• **TASK GOAL**:
Of the entries below, restate word for word only the section that runs from the line with "import Mathlib.Algebra.BigOperators.Associated" to the line with "knowing only that", counting both ends.
^^^^
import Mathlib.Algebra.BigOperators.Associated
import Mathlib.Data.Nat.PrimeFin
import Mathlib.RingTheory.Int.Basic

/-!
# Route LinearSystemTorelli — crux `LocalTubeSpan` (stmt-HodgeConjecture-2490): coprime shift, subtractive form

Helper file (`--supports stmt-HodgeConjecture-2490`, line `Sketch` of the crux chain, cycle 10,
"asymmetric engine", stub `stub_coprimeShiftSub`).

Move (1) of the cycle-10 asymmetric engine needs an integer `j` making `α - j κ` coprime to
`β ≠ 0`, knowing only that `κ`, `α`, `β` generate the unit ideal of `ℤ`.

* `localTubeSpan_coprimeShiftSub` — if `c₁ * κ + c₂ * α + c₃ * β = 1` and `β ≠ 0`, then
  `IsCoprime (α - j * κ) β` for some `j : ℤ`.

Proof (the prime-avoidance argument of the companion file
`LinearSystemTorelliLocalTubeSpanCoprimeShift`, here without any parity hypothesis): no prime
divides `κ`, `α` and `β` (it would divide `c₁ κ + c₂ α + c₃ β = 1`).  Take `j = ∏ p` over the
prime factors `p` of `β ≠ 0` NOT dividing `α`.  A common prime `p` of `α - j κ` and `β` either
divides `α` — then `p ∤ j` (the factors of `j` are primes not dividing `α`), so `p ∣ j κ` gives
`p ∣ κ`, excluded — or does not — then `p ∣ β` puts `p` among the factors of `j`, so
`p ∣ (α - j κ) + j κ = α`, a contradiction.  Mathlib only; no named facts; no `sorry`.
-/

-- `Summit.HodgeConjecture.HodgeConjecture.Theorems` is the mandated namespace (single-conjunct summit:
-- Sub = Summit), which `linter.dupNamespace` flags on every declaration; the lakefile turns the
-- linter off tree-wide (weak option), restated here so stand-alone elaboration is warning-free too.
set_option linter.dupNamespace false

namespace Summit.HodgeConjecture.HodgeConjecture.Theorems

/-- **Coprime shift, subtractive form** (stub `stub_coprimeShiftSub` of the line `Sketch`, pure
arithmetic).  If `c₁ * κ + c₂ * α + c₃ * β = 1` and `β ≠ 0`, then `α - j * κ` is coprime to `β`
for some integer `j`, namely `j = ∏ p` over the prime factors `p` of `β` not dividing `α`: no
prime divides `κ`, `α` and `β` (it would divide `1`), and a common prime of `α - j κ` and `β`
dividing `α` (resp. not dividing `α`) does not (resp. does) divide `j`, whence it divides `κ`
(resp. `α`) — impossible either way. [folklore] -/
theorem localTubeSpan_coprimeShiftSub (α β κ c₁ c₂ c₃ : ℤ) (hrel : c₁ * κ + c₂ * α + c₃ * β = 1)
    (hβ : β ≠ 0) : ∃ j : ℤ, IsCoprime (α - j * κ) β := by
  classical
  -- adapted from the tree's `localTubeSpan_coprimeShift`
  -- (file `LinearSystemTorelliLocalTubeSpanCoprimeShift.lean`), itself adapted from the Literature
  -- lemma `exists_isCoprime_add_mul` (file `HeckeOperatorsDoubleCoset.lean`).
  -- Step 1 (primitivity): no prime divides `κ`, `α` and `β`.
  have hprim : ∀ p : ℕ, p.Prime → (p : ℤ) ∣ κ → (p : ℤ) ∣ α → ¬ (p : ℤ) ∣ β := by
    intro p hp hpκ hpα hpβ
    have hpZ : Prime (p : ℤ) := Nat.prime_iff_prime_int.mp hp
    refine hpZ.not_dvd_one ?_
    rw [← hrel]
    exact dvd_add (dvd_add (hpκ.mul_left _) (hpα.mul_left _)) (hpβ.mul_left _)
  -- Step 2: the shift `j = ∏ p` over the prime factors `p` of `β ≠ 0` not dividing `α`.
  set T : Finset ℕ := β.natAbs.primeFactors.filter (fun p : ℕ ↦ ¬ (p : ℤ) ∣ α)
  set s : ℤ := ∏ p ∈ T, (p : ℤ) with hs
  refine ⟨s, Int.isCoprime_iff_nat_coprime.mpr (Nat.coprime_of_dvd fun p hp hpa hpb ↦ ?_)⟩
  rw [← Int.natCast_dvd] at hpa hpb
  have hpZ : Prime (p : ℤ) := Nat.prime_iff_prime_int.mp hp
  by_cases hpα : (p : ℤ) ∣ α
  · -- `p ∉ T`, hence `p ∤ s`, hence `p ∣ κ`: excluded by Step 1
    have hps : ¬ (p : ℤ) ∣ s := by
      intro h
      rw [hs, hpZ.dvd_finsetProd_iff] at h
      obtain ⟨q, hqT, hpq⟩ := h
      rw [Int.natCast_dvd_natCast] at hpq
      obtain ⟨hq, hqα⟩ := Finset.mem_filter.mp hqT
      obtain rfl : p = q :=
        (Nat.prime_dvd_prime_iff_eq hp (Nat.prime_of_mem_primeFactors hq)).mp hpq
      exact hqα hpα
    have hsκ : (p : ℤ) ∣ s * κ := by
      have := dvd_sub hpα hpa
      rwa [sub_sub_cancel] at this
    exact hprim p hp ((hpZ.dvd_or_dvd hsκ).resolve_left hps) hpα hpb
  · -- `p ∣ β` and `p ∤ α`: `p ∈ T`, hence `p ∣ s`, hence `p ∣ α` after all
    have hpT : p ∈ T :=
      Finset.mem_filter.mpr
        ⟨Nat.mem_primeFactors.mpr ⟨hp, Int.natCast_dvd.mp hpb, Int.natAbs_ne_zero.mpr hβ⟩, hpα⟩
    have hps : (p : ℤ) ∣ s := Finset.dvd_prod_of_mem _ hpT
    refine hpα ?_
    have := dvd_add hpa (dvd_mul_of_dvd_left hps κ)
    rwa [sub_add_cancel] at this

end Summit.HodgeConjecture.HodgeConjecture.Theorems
^^^^
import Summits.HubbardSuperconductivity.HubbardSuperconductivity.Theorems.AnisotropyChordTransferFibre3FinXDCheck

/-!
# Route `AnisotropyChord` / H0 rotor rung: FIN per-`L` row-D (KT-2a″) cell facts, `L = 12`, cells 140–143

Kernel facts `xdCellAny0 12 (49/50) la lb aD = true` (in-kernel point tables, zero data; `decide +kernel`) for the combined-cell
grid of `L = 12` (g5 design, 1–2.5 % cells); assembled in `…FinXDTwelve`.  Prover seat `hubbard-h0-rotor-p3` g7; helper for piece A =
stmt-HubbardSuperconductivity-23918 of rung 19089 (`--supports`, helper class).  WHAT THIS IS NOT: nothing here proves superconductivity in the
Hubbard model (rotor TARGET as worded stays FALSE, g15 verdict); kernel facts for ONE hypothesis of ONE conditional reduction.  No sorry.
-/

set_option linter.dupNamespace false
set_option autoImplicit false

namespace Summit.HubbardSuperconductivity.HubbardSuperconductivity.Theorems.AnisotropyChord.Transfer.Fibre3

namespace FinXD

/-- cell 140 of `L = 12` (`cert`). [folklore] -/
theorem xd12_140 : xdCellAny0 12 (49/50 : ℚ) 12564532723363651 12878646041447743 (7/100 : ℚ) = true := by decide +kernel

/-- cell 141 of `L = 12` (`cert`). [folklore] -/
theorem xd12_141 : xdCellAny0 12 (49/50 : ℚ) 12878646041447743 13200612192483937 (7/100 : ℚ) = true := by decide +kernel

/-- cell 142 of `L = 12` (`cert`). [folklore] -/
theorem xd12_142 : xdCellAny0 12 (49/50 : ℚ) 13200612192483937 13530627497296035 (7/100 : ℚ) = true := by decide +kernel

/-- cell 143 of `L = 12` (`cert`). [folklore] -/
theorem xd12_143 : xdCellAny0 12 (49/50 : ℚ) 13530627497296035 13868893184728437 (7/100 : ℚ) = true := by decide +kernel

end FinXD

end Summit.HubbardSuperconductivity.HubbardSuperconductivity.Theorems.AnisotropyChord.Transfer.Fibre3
^^^^
• **SOLUTION FOR THIS TASK**:
import Mathlib.Algebra.BigOperators.Associated
import Mathlib.Data.Nat.PrimeFin
import Mathlib.RingTheory.Int.Basic

/-!
# Route LinearSystemTorelli — crux `LocalTubeSpan` (stmt-HodgeConjecture-2490): coprime shift, subtractive form

Helper file (`--supports stmt-HodgeConjecture-2490`, line `Sketch` of the crux chain, cycle 10,
"asymmetric engine", stub `stub_coprimeShiftSub`).

Move (1) of the cycle-10 asymmetric engine needs an integer `j` making `α - j κ` coprime to
`β ≠ 0`, knowing only that `κ`, `α`, `β` generate the unit ideal of `ℤ`.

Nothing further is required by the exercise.